Фирсов и Билич-старший встали рядом, почти что плечом к плечу. Поразительно, но слуга выглядел куда благороднее и породистей своего господина. Впрочем, в наш век, у новорусских нуворишей, выбившихся в так называемую аристократию после того, как мерилом аристократичности стало не благородство происхожденья, а наличие капитала, это было в порядке вещей.

– Анатолий Аркадьевич, я вас, конечно, уважаю, и я всё понимаю, но… – начал Фирсов.

– Базарь быстрее, мне гостей встречать, – поторопил его Билич-старший.

– Да я про сына вашего хотел рассказать.

– Варежку зашей! Вша, – сгрубил Алексей. Его отец и Фирсов сделали вид, что не заметили этого выпада.

– Так что там за моего сына? – спросил Анатолий Аркадьевич.

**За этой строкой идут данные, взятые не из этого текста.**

import Summits.BirchSwinnertonDyer.BirchSwinnertonDyer.Theorems.KatoDescentTamePotSupersingularTameUpperDefectBillCount
import Summits.BirchSwinnertonDyer.BirchSwinnertonDyer.Theorems.KatoDescentTamePotSupersingularTameUpperOptimalSharpNodesMult
import HarnessLib

/-!
# Route `KatoDescentTamePotSupersingular` (rung K8, sub-rung B4 (t′), cell `bsd-potss`): the U₀ BILL v9 of item
# stmt-BirchSwinnertonDyer-19982 `TameUpperDefectRankZero` — BY NAME from held / closed route items, the DISPLAYED
# Jetchev irreducible reading in `cor15` vocabulary, MULTIPLICATIVE-prime form of referee g28's D-audit sign-off
# (optimal datum, ONE Tamagawa prime `q ≠ p` with `q ∥ N`, `p ∤ c_p` displayed, tower clause) and Coates–Sujatha's
# (A) on the RESIDUE classes only (a `--supports … --as helper` file; seat `bsd-potss-k8t-c4` g7; nothing booked,
# BSD is not proved by any of this, the item is NOT closed)

Bill v8 (`tameUpperDefectRankZero_bill_of_jetchevReading_of_cruxAResidue_of_heldItems`, p484978) displayed the
Jetchev reading with the Tamagawa prime `q ≠ p` only. After the referee's D-audit sign-off (bsd-potss-ref g28,
`HOME/ref/DAUDIT-SIGNOFF-Hsharp-Jetchev08-ref-g28.md`: PASS; MANDATORY displays «`q ∥ N`» and «`p ∤ c_p ⇒ …`») this
bill restates U₀ over the MULTIPLICATIVE-prime form of the schema (more binders ⇒ dischargeable by more forms of
the typer's fact), via `TameUpperOptimalSharpNodesMult.upperNonsurjTower_of_jetchevReadingMult_of_cruxAResidue`:

* `hJr` — Jetchev 2008 Cor. 1.5 in the IRREDUCIBLE READING, in the binder vocabulary of the tree's
  `Jetchev2008.cor15_padicValNat_card_primaryComponent_sha_le` (lattice-optimal datum with `p ∤ c`, `p ∤ c_p(E)`,
  `p`-primary `Ш(E/K)`, ONE Tamagawa prime `q ≠ p` with `q ∥ N`; additive potentially good odd `p`, analytic rank
  `0`, non-CM, `E[p]` irreducible, `p`-adic tower not onto) — D-audit PASS (ref g28); NOT a theorem, NOT asserted;
* `hCS` — Coates–Sujatha's (A) on the RESIDUE classes only: the class has an optimal member (lattice-optimal datum
  at `N_E`) whose Manin constant is divisible by `p` (census-empty) or whose `∏c_ℓ` has its `p`-part on no single
  MULTIPLICATIVE bad prime `q ≠ p` (census: the 3 multi-Tamagawa ♯ rows, all three with fine-unit anchors, g7 census).

Everything else BY NAME as in v7: the route items L₀ `TameLowerHalfRankZero` (19981, deciding), the residual
`TameRankOne` (19984), `KatoTamagawaExactInputs` (19191), `PublishedInputsFineSelmerCM` (19387), the six HELD
`…RedT` children of U₀-red (19203, via the CLOSED glue 19712 `tameUpperReducibleDefectOfCountInputs_proof`), the
CLOSED split glue 19204 (`tameUpperDefectOfSplit_proof`); the Heegner-road published facts (`gross_zagier`,
`kolyvagin`, Matar–Nekovář, `exists_isNewformOf`, Bump–Friedberg–Hoffstein); Cassels' isogeny invariance is the
held child `PublishedInputCasselsIsogenyRedT` already on the bill. HONEST FRAMING: conditional over items and
displayed hypotheses; nothing asserted; no item is closed; BSD is not advanced by this bookkeeping.

References: [Jetchev2008] Hyp. (∗), Thm. 1.4, Cor. 1.5 (p. 3), Rem. 6.2 (p. 15); [MatarNekovar2019] Thm. 0.3,
§0.11; [Kato2004Asterisque] Thm. 14.5 (3), (14.9.3), Prop. 14.16; [CoatesSujatha2005] Conj. A; [MilneADT2006]
Thm. I.7.3; [BurungaleFlach2024] Cor. 2; [GrossZagier1986]; [BumpFriedbergHoffstein1990]; [Cassels1965ArithmeticVIII].
-/

set_option autoImplicit false
-- sibling precedent (`KatoDescentTamePotSupersingularAssembly.lean`): the directory name repeats the summit name
set_option linter.dupNamespace false

noncomputable section

open scoped Classical

namespace Summit.BirchSwinnertonDyer.BirchSwinnertonDyer.Theorems

open WeierstrassCurve Literature.NumberTheory.EllipticCurves
  Literature.NumberTheory.EllipticCurves.ModularForms
  Literature.NumberTheory.EllipticCurves.Rank1Residual
  Literature.NumberTheory.EllipticCurves.Rank1Residual.Typed
  Summit.BirchSwinnertonDyer.Rank1Residual
  Summit.BirchSwinnertonDyer.Rank1Residual.Additive
  Summit.BirchSwinnertonDyer.Rank1Residual.O6
  Summit.BirchSwinnertonDyer.BirchSwinnertonDyer.Theses.KatoDescentTamePotSupersingular

/-- **THE U₀ BILL v9 (item 19982 `TameUpperDefectRankZero`, type = the route decl).** Granted the Heegner-road
published facts (`hGZ`, `hKo`, `hMN`, `hnf`, `hBFH`), the route items `KatoTamagawaExactInputs` (`hK`, 19191),
`PublishedInputsFineSelmerCM` (`hF`, 19387), the deciding crux L₀ `TameLowerHalfRankZero` (`h₂`, 19981), the
residual `TameRankOne` (`hR`, 19984), the six HELD `…RedT` children of U₀-red (19203, via the closed glue 19712;
`hC₄` = Cassels also feeds the optimal-member transports), the DISPLAYED Jetchev irreducible reading `hJr`
in its MULTIPLICATIVE-prime form (cor15 vocabulary: lattice-optimal datum with `p ∤ c`, `p ∤ c_p(E)`, `p`-primary
`Ш(E/K)`, ONE Tamagawa prime `q ≠ p` with `q ∥ N`; additive potentially good odd `p`, rank `0`, non-CM, irreducible,
tower not onto — NOT a theorem of the tree) and Coates–Sujatha's (A) on the RESIDUE classes only (`hCS`), U₀ holds.
Composition: split glue 19204 ∘ (`TameUpperOptimalSharpNodesMult.upperNonsurjTower_of_jetchevReadingMult_of_cruxAResidue`
⟹ 19202 body) ∘ (glue 19712 ⟹ 19203). Conditional; nothing asserted; no item is closed.
[cite: Jetchev2008, Hypothesis (*), Thm. 1.4, Cor. 1.5 (p. 3), Rem. 6.2 (p. 15)] [cite: MatarNekovar2019, Thm. 0.3 (p. 456), §0.11 (p. 457)]
[cite: Kato2004Asterisque, Thm. 14.5 (3) (p. 236), (14.9.3) (p. 240), Prop. 14.16 (pp. 244–245)]
[cite: MilneADT2006, Thm. I.7.3 and Remark I.7.4] [cite: CoatesSujatha2005, Conjecture A] [cite: Cassels1965ArithmeticVIII] -/
theorem tameUpperDefectRankZero_bill_of_jetchevReadingMult_of_cruxAResidue_of_heldItems
    (hGZ : ∀ (N : ℕ) [NeZero N] (W : WeierstrassCurve ℚ) (K : Type) [Field K] [NumberField K],
      gross_zagier N W K)
    (hKo : ∀ (N : ℕ) [NeZero N] (W : WeierstrassCurve ℚ) (K : Type) [Field K] [NumberField K],
      kolyvagin N W K)
    (hMN : ∀ (N : ℕ) [NeZero N] (W : WeierstrassCurve ℚ) (K : Type) [Field K] [NumberField K],
      MatarNekovar2019.thm03_padicValNat_card_sha_le_of_irreducible N W K)
    (hnf : exists_isNewformOf) (hBFH : bumpFriedbergHoffstein_exists_heegnerField_split_twist_simpleZero)
    (hK : KatoTamagawaExactInputs) (hF : PublishedInputsFineSelmerCM) (h₂ : TameLowerHalfRankZero)
    (hR : TameRankOne)
    (hC₁ : PublishedInputIwasawaH1DataRedT) (hC₂ : PublishedInputNewformKatoRedT)
    (hC₃ : PublishedInputMemberHullCountInputsT) (hC₄ : PublishedInputCasselsIsogenyRedT)
    (hC₅ : PublishedInputRankEqAnalyticRankRedT) (hC₆ : PublishedInputEntireLFunctionRedT)
    (hJr : ∀ (N : ℕ) [NeZero N] (W : WeierstrassCurve ℚ) [W.IsElliptic] [W.IsGloballyMinimal]
      (K : Type) [Field K] [NumberField K],
      IsImaginaryQuadratic K → NumberField.discr K ≠ -3 → SatisfiesHeegnerHypothesis N K →
      ∀ (p : ℕ) [Fact p.Prime], p ≠ 2 → W.analyticRank = 0 → Addv W p → 0 ≤ padicValRat p W.j →
      ¬ W.HasCM → W.HasIrreducibleModPGaloisRep p → ¬ (∀ n : ℕ, W.HasSurjectiveModNGaloisRep (p ^ n : ℕ)) →
      (∃ Dt : ModularParametrizationData W N,
        (∀ z ∈ Dt.L.lattice, ∃ w ∈ periodLattice Dt.f, z = (Dt.c : ℂ) * w) ∧ ¬ (p : ℤ) ∣ Dt.c) →
      ¬ p ∣ (W.baseChange ℚ_[p]).localTamagawaNumber ℤ_[p] →
      ∀ {P : (W.baseChange K).toAffine.Point}, IsHeegnerPoint N W K P → ¬ IsOfFinAddOrder P →
      ∀ (q : ℕ) [Fact q.Prime], q ∣ N → ¬ q ^ 2 ∣ N → q ≠ p →
      padicValNat p (Nat.card (AddCommGroup.primaryComponent (W.baseChange K).sha p)) +
          2 * padicValNat p ((W.baseChange ℚ_[q]).localTamagawaNumber ℤ_[q]) ≤
        2 * padicValNat p (AddSubgroup.zmultiples P).index)
    (hCS : ∀ (W : WeierstrassCurve ℚ) [W.IsElliptic] [W.IsGloballyMinimal] (p : ℕ) [Fact p.Prime],
      W.analyticRank = 0 → p ≠ 2 → Addv W p → SubTprime W p → ¬ W.HasCM →
      W.HasIrreducibleModPGaloisRep p → ¬ (∀ n : ℕ, W.HasSurjectiveModNGaloisRep (p ^ n : ℕ)) →
      (∃ (W₀ : WeierstrassCurve ℚ) (_ : W₀.IsElliptic) (_ : W₀.IsGloballyMinimal)
          (_ : NeZero (W₀.conductorNorm ℤ)) (D₀ : ModularParametrizationData W₀ (W₀.conductorNorm ℤ)),
        IsIsogenous W W₀ ∧ (∀ z ∈ D₀.L.lattice, ∃ w ∈ periodLattice D₀.f, z = (D₀.c : ℂ) * w) ∧
        ((p : ℤ) ∣ D₀.c ∨ (p ∣ W₀.tamagawaProduct ∧
          ¬ ∃ (q : ℕ) (_ : Fact q.Prime), q ∣ W₀.conductorNorm ℤ ∧ ¬ q ^ 2 ∣ W₀.conductorNorm ℤ ∧ q ≠ p ∧
            padicValNat p W₀.tamagawaProduct ≤
              padicValNat p ((W₀.baseChange ℚ_[q]).localTamagawaNumber ℤ_[q])))) →
      ∀ (κ : ZpExtension ℚ p), κ.IsCyclotomic →
        ∃ (γ : Field.absoluteGaloisGroup ℚ) (D : W.FineSelmerDualData κ γ),
          Module.Finite ℤ_[p] (RestrictScalars ℤ_[p] (IwasawaAlgebra p) D.X)) :
    Summit.BirchSwinnertonDyer.BirchSwinnertonDyer.Theses.KatoDescentTamePotSupersingular.TameUpperDefectRankZero :=
  tameUpperDefectOfSplit_proof
    (TameUpperOptimalSharpNodesMult.upperNonsurjTower_of_jetchevReadingMult_of_cruxAResidue hJr hGZ hKo hMN hnf
      hBFH hC₄ hCS h₂ hR hK hF)
    (tameUpperReducibleDefectOfCountInputs_proof hC₁ hC₂ hC₃ hC₄ hC₅ hC₆) hK

end Summit.BirchSwinnertonDyer.BirchSwinnertonDyer.Theorems

end
import Mathlib.Analysis.Calculus.Deriv.MeanValue

/-!
# `ErgoregionBombModT` — R1: on `ℝ`, `φ' = u`, `u' = w > 0` forces `φ` unbounded
# (crux stmt-FinalStateConjecture-17838, line `SketchIdeator4` / zero-energy escape, stub R1)

Route `ZeroEnergyKerrOrBomb` of the Final State Conjecture, crux `ErgoregionBombModT`, species (a)
(the COMPLETE case, domain `ℝ`) of the real-variable half of the zero-energy escape engine: if
`φ' = u` and `u' = w > 0` everywhere on `ℝ`, then `φ` is unbounded (in absolute value).  Along a
complete zero-energy null geodesic `γ` this is applied to `φ := F ∘ γ`, `u := dF(γ̇)`,
`w := Hess F(γ̇, γ̇)`.

* `exists_lt_of_hasDerivAt_of_monotone` — if `φ' = u` with `u` monotone and `0 < u a`, then
  `φ` is unbounded above: the mean value inequality on `[a, ∞)` gives
  `φ t ≥ φ a + u a · (t - a)`.
* `stub_convexBoundedLine` — the registered stub: `u` is strictly increasing, so either
  `0 ≤ u 0 < u 1` (apply the lemma at `a = 1`) or `u 0 < 0` (apply it to the reflection
  `t ↦ φ (-t)`, whose derivative `t ↦ -u (-t)` is monotone and positive at `0`).

References: mean value inequality `Convex.mul_sub_le_image_sub_of_le_deriv` and
`strictMono_of_hasDerivAt_pos` (Mathlib); crux workfile
`Cruxes/ErgoregionBombModT/Ideas/zero-energy-escape.md`.
-/

noncomputable section

open Set

-- summit = problem name (D-0017)
set_option linter.dupNamespace false

namespace Summit.FinalStateConjecture.FinalStateConjecture.Theorems.ErgoregionBombModT

/-- **One-sided linear growth.**  If `φ` has derivative `u` everywhere, `u` is monotone and
`0 < u a`, then `φ` is unbounded above: for `t ≥ a` the mean value inequality on the convex set
`[a, ∞)` (where `φ' = u ≥ u a`) gives `u a · (t - a) ≤ φ t - φ a`, and
`t := a + (|M| + |φ a| + 1) / u a` does the job. -/
theorem exists_lt_of_hasDerivAt_of_monotone {φ u : ℝ → ℝ} (hφ : ∀ t, HasDerivAt φ (u t) t)
    (hu : Monotone u) {a : ℝ} (ha : 0 < u a) (M : ℝ) : ∃ t, M < φ t := by
  have hd : Differentiable ℝ φ := fun t => (hφ t).differentiableAt
  have key : ∀ t, a ≤ t → u a * (t - a) ≤ φ t - φ a := by
    intro t hat
    refine (convex_Ici a).mul_sub_le_image_sub_of_le_deriv hd.continuous.continuousOn
      hd.differentiableOn (fun x hx => ?_) a self_mem_Ici t hat hat
    rw [interior_Ici] at hx
    rw [(hφ x).deriv]
    exact hu (le_of_lt hx)
  have hne : u a ≠ 0 := ha.ne'
  have hq : 0 ≤ (|M| + |φ a| + 1) / u a := by positivity
  have h1 := key (a + (|M| + |φ a| + 1) / u a) (by linarith)
  have h2 : u a * (a + (|M| + |φ a| + 1) / u a - a) = |M| + |φ a| + 1 := by
    field_simp
    ring
  have h3 : M ≤ |M| := le_abs_self M
  have h4 : -φ a ≤ |φ a| := neg_le_abs (φ a)
  exact ⟨a + (|M| + |φ a| + 1) / u a, by linarith⟩

/-- **R1 (real line, species (a)).**  A function `φ` on `ℝ` with a derivative `u` which itself
has a strictly positive derivative `w` everywhere is unbounded: `u` is strictly increasing
(`strictMono_of_hasDerivAt_pos`); if `0 ≤ u 0` then `0 < u 1` and `φ → +∞` to the right of `1`;
if `u 0 < 0` then the reflection `t ↦ φ (-t)` has the monotone derivative `t ↦ -u (-t)`, positive
at `0`, so `φ → +∞` to the left of `0`.  In both cases `M < φ t ≤ |φ t|` for some `t`. -/
theorem stub_convexBoundedLine :
    ∀ (φ u w : ℝ → ℝ), (∀ t, HasDerivAt φ (u t) t) → (∀ t, HasDerivAt u (w t) t) → (∀ t, 0 < w t) →
      ∀ M : ℝ, ∃ t, M < |φ t| := by
  intro φ u w hφ hu hw M
  have hmono : StrictMono u := strictMono_of_hasDerivAt_pos hu hw
  rcases le_or_gt 0 (u 0) with h0 | h0
  · have h1 : 0 < u 1 := h0.trans_lt (hmono zero_lt_one)
    obtain ⟨t, ht⟩ := exists_lt_of_hasDerivAt_of_monotone hφ hmono.monotone h1 M
    exact ⟨t, ht.trans_le (le_abs_self _)⟩
  · have hψ : ∀ t, HasDerivAt (fun s => φ (-s)) (-u (-t)) t := by
      intro t
      have h := (hφ (-t)).comp t (hasDerivAt_neg t)
      simpa [Function.comp_def] using h
    have hmono' : Monotone (fun t => -u (-t)) := fun s t hst =>
      neg_le_neg (hmono.monotone (neg_le_neg hst))
    have h1 : 0 < (fun t => -u (-t)) 0 := by simpa using h0
    obtain ⟨t, ht⟩ := exists_lt_of_hasDerivAt_of_monotone hψ hmono' h1 M
    exact ⟨-t, ht.trans_le (le_abs_self _)⟩

end Summit.FinalStateConjecture.FinalStateConjecture.Theorems.ErgoregionBombModT
import Literature.AlgebraicGeometry.ComplexMultiplication.CyclotomicFermatCMTypesFourFivePrimeLevelMaximum
import Literature.AlgebraicGeometry.ComplexMultiplication.CyclotomicFermatCMTypesThreePrimeLevelMaximumStrict
import Literature.AlgebraicGeometry.ComplexMultiplication.CyclotomicFermatCMTypesSixToNinePrimeLevelSimple
import HarnessLib

/-!
# Koblitz–Rohrlich, REMARK 1 "`3/20` is the maximum for `s(N)`" at EVERY level prime to `6`: the levels with at least six prime factors
# (`40·#S₀(N) < 3·φ(N)`), and the assembly `s(N) ≤ 3/20` with equality iff `N = 55`

Layer `Literature/AlgebraicGeometry/ComplexMultiplication`, namespace `…ComplexMultiplication.CyclotomicFermatCMType`; sequel of
`CyclotomicFermatCMTypesTwoPrimeLevelMaximum` (`ω(N) ≤ 2`, `s(55) = 3/20`), `CyclotomicFermatCMTypesThreePrimeLevelMaximumStrict` (`ω(N) = 3`),
`CyclotomicFermatCMTypesFourFivePrimeLevelMaximum` (`ω(N) ∈ {4, 5}`, the weighted criterion) and `CyclotomicFermatCMTypesSixToNinePrimeLevelSimple`
(Table 1 extended: `5ᵈ − 1`, `d ≤ 13`; `7ᵈ − 1`, `d ≤ 9`).  THEOREMS ONLY (no definition, no named fact, no `sorry`).

THE SOURCE.  N. Koblitz, D. Rohrlich, *Simple factors in the Jacobian of a Fermat curve*, Canad. J. Math. **30** (1978) 1183–1205, §2:
"PROPOSITION.  Suppose `2, 3 ∤ N`. Let `S(N)` be the set of odd characters of `(ℤ/Nℤ)^*`, and let `S₀(N) ⊂ S(N)` be the set of "bad" characters,
i.e., `S₀(N) = {χ ∈ S(N) | B_{1,χ} = 0}`.  Then `#S₀(N) < (1/6)#S(N)`" (p. 1190), proved through "`s(N) ≤ Σᵢ 1/((pᵢ − 1)ordᵢ)`" (p. 1190) and
the cases `m = 2, 3, 4`, "Case 4. `5 ≤ m ≤ 9`. From Table 1, if `pᵢ = 5, 7, 11`, then `ordᵢ ≥ 10, 10, 6`, respectively, and if `13 ≤ pᵢ ≤ 29`,
then `ordᵢ ≥ 5`", "Case 5. `m ≥ 10`.  We show that for all `pᵢ` we have `(pᵢ − 1)ordᵢ > 6m` … (1) `pᵢ = 5`. `ordᵢ > log₅(7·11·13·17·19·23·29·31·37·
41^{m−10})` … (2) `pᵢ = 7` … (3) `pᵢ = 11` … (4) `13 ≤ pᵢ ≤ 3m/2 + 1` … (5) … (6) `pᵢ > 6m + 1`" (pp. 1191–1192); and REMARK 1 (p. 1192):
"When `N = 55`, `#S(N) = ½φ(N) = 20`, and `#S₀(N) = 3` … Thus, `s(55) = 3/20`.  It is clear from the above proof that `3/20` is the maximum
for `s(N)`."

WHAT IS PROVED.  The siblings typed Remark 1 for `ω(N) ≤ 5` (`s(N) ≤ 3/20`, with equality iff `N = 55`).  Here: for `ω(N) = m ≥ 6` the
per-prime bound `20m < 3(ℓ − 1)·d` whenever the `m − 1` other prime factors of `N` divide `ℓᵈ − 1` (§3), whence `40·#S₀(N) < 3·φ(N)` by the
sibling's weighted criterion (§4), and the assembly at EVERY level `N > 1` prime to `6` (§5): `40·#S₀(N) ≤ 3·φ(N)`, `<` iff `N ≠ 55`;
`s(N) ≤ 3/20 = s(55)`, `s(N) = 3/20` iff `N = 55`.  A CAVEAT ON THE PRINTED NUMBERS (as in the siblings, said once, here): K–R's Case 4 bounds
(`1/40, 1/60, 1/60, 1/60, 1/60`) sum to `1/40 + (m − 1)/60 < 3/20` only for `m ≤ 8`, and Case 5's "`> 6m`" gives `1/6`, not `3/20`; Remark 1's
"clear from the above proof" therefore needs sharper per-prime words at `m ≥ 9`, which we supply: `ℓ = 5`: Table 1 carried to `d = 15`
(`5¹⁴ − 1 = 2³·3·29·449·19531`, `5¹⁵ − 1 = 2²·11·31·71·181·1741`, machine-checked) and K–R's own Case 5 (1) product for `m ≥ 10` (`d ≥ 2m − 3`);
`ℓ = 7`: the row `7¹⁰ − 1 = 2⁴·3·11·191·2801` and Case 5 (2)'s product, squared (`7²⁴ ≤ (11·13·…·37)²`, `7³ ≤ 41²`); `ℓ = 11`: the rows
`11ᵈ − 1`, `d ≤ 4`, and `d ≥ t + 1` ("`ordᵢ > log_{pᵢ} Nᵢ ≥ m − i`"); `ℓ ≥ 13`: K–R's (4)–(6) with the size bound `5ˢ·ℓᵗ < ℓᵈ` (`s` primes of
`N` below `ℓ`, `t` above).

* §1 numerics (private): `20(s + 1) < 3·5ˢ` (`s ≥ 2`), `(10s + 13)² ≤ 9·5ˢ` (`s ≥ 4`), the layer bound and K–R's constants `7·…·37`, `11·…·37`.
* §2 Table 1, further rows: `card_le_six_of_forall_dvd_five_pow_sub_one` (`5ᵈ − 1`, `d ≤ 15`: at most six primes `≥ 5`),
  `card_le_four_of_forall_dvd_pow_sub_one'` (`7ᵈ − 1`, `d ≤ 10`; `11ᵈ − 1`, `d ≤ 4`: at most four).
* §3 **`twenty_mul_card_succ_lt_of_five_le_card`** — `ℓ` prime `≥ 5`, `d ≥ 1`, `Q` a set of `≥ 5` primes `≥ 5` dividing `ℓᵈ − 1` ⟹
  `20(#Q + 1) < 3(ℓ − 1)·d`.
* §4 `forty_mul_sum_card_lt_of_forall_lt` (the weighted criterion with the hypothesis `20ω(N) < 3(ℓ − 1)d`);
  **`forty_mul_card_bad_lt_of_six_le_card_primeFactors`** (`ω(N) ≥ 6` ⟹ `40·#S₀(N) < 3·φ(N)`), `s_lt_three_div_twenty_of_six_le_card_primeFactors`.
* §5 EVERY LEVEL `N > 1` prime to `6`: **`forty_mul_card_bad_le_of_five_le_primeFactors`**, **`forty_mul_card_bad_lt_iff_ne_fiftyFive`**,
  `twenty_mul_card_bad_le_three_mul_card_odd` (the printed normalisation `#S₀(N) ≤ (3/20)#S(N)`), **`s_le_three_div_twenty`**,
  **`s_eq_three_div_twenty_iff`**, `s_lt_three_div_twenty_iff`, **`s_le_s_fiftyFive`** ("`3/20` is the maximum for `s(N)`", attained at `55` only).

## Honest column / NOT here

* The per-prime constants and the three extra Table rows are ours (K–R print bounds aimed at `1/6`); "`lim s(N) = 0`" is NOT typed.
* Private copies: the layer bound `prod_mul_pow_le_prod`, the primes `< 41`, the constants `247357937827`, `35336848261` (sibling
  `CyclotomicFermatCMTypesCoprimeSixLevelSimple`), the `2ⁱ3ʲ∏sₙ^{aₙ}` divisor lemmas, `s < 3/20` from `40·# < 3φ`.

## References

* [KoblitzRohrlich1978] N. Koblitz, D. Rohrlich, Canad. J. Math. 30 (1978) 1183–1205: §2 Proposition, Table 1, Cases 1–5 (pp. 1190–1192),
  Remark 1 (p. 1192).

## Provenance

Cell `pub-hodgecm2` (COR-CM), literature seat `lit-deligne-3` gen 36 (claim KR78-MAXIMUM-ALL; count-neutral, own lane).
-/

noncomputable section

– Намедни забирал вашего сына из ночного клуба. Он заметно подшофе был, ну или обдолбан чем-нибудь, я не знаю точно. Не разбираюсь в этом…

– Говори короче.

– Я его на своей машине вёз, так мало что он мне весь салон облевал…

– Твоё ли это дело? Твоё дело баранку крутить и молчать! В тряпочку! – снова огрызнулся Алексей, но его вновь оставили без внимания. Фирсов продолжил.

– … так когда доехали, и Алёша поспал… ну, часа два поспал, где-то так, ему срочно в город приспичило. А я ему и говорю, мол, куда в таком состоянии-то ехать!

– Молчи, холоп! – Алексей, сжав кулаки, порывался сделать уж полшага к Фирсову для решительной с ним разборки. Иван учтиво, за плечо ухватившись, остановил Билича-младшего. Разговор продолжал свой крутой разворот. Видно было, что на этот раз Фирсов с большим трудом проглотил оскорбленье. Анатолий Аркадьевич велел ему продолжать.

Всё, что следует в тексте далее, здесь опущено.